A functional characterization of isometries between non-reversible Finsler manifolds

TL;DR

This paper characterizes isometries between non-reversible Finsler manifolds using a novel asymmetric function space framework, extending classical results to asymmetric geometric structures.

Contribution

It introduces an asymmetric function space approach to describe isometries in non-reversible Finsler manifolds, generalizing previous symmetric cases.

Findings

Established a functional characterization of isometries for non-reversible Finsler manifolds.

Modified the algebra of Lipschitz functions to include semi-Lipschitz functions.
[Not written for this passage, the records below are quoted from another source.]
import Summits.AtomisticToContinuum.Crystallization.Theorems.FrustratedLawDichotomyStrainedPatchHomConvexWell
import Summits.AtomisticToContinuum.Crystallization.Theorems.FrustratedLawDichotomyStrainedPatchTaylorChord
import Summits.AtomisticToContinuum.Crystallization.Theorems.FrustratedLawDichotomyStrainedPatchHomSplit

/-!
# Uniform convexity of a LABEL SUM of `C^{1,1}` pair terms along a segment (real side of the `λ`-leaf of lever (C))

decomp-a2c hand-1 g26 (crux `AperiodicFrustratedLawGap`, stmt-AtomisticToContinuum-27623; `(H) HomFloor (1/625)`, hcp half; critic row 1026 (C):
«the λ-certificate over the (U, ξ)-box is the open kernel item of (C)»).  `…HomConvexWell.floor_of_uniformlyConvex_segment` turns certified data
(value `V`, slope `G`, uniform convexity `λ` along every segment) into the energy floor `V − G²/(2λ)` on a whole ball; its convexity hypothesis is the
MONOTONE-SLOPE form `g′ t ≥ g′ 0 + κ t`.  The potential of record `W₄₅` is only `C^{1,1}` (the second derivative jumps at `r = 3`, `9/2`), so that form
must come from a PIECEWISE-`C²` argument.  This file proves it for a SUM over labels of terms `W‖p_i + sΔ‖` sharing the direction `Δ`, with a SIGNED
curvature floor `κ` — the generalisation of lens-5's one-term, symmetric-`K` chord lemma `…TaylorChord.chordC11_holds`, whose segment calculus
(`segR/segN/segS/segG/segGd/segExc`, `mem_segExc`, `hasDerivAt_segR/segS`, `hasDerivAt_chordG`) is reused verbatim:

* §1 `monotoneOn_of_deriv_nonneg_off` — generic: continuous on `[x, y]`, derivative `≥ 0` off a FINITE set ⟹ monotone (induction on the exceptional points);
* §2 `hasDerivAt_segG'` (`G′ = segGd` at good parameters, no size hypothesis), continuity of `Σ segG`;
* §3 ★★ `slope_growth_of_curvature_sum` — tube `a ≤ ‖p_i + sΔ‖ ≤ b` (`a > 0`), `W′ = W₁` on `[a,b]`, `W₁` continuous, `W₁′` exists off the finite kink set
  `J`, and the CURVATURE-SUM floor `κ ≤ Σ_i segGd W₁ (p i) Δ s` at every good parameter ⟹ `Σ_i segG (p i) 0 + κ s ≤ Σ_i segG (p i) s` on `[0,1]`,
  together with `HasDerivAt (s ↦ Σ_i W‖p_i + sΔ‖) (Σ_i segG … s) s` — exactly the `hg`/`hmono` inputs of `…HomConvexWell`;
* §4 ★★★ `sum_floor_of_curvature` — the two files combined: `V ≤ Σ_i W‖p_i‖`, `|Σ_i segG … 0| ≤ G‖Δ‖`, `κ = λ‖Δ‖²`, `0 < λ` ⟹ `V − G²/(2λ) ≤ Σ_i W‖p_i + Δ‖`.
  (For the hcp box sum: `p_b = latPt U hexFrame b + U(hcpShift + ξ₀)`, `Δ = U(ξ − ξ₀)`; `segGd` summed over labels is the quadratic form of the
  ξ-Hessian `Uᵀ[Σ_b W″ĉĉᵀ + (W′/r)(1 − ĉĉᵀ)]U`, which the kernel leaf encloses and tests `⪰ λ`.)

NO definitions; 0 sorry; standard axioms; no instances / notation / `#eval`.  `--supports stmt-AtomisticToContinuum-27623`.
-/

noncomputable section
Extended the Myers-Nakai Theorem to asymmetric Finsler geometries.

Abstract

We provide a functional characterization of isometries between non-reversible Finsler manifolds, in the form of a generalization of the Myers-Nakai Theorem for Riemannian manifolds. We show that, since non-reversible Finsler manifolds are a fundamentally asymmetric object, such a result can not be obtained by means of a symmetric function space, and we define the appropriate asymmetric structure needed to describe all possible isometries between this class of manifolds. The result is based on the ideas used in a previous generalization for reversible Finsler manifolds proved in \cite{GJR-13}, in which the normed algebra of $C^1$-smooth Lipschitz functions is used. To reflect the quasi-metric structure of non-reversible Finsler manifolds, this normed algebra had to be modified to include the cone of smooth semi-Lipschitz functions, resulting in a partial loss of the normed space and algebra structures. In order to achieve the desired result, we define new algebraic/quasi-metric structures to model the behavior of the aforementioned function space.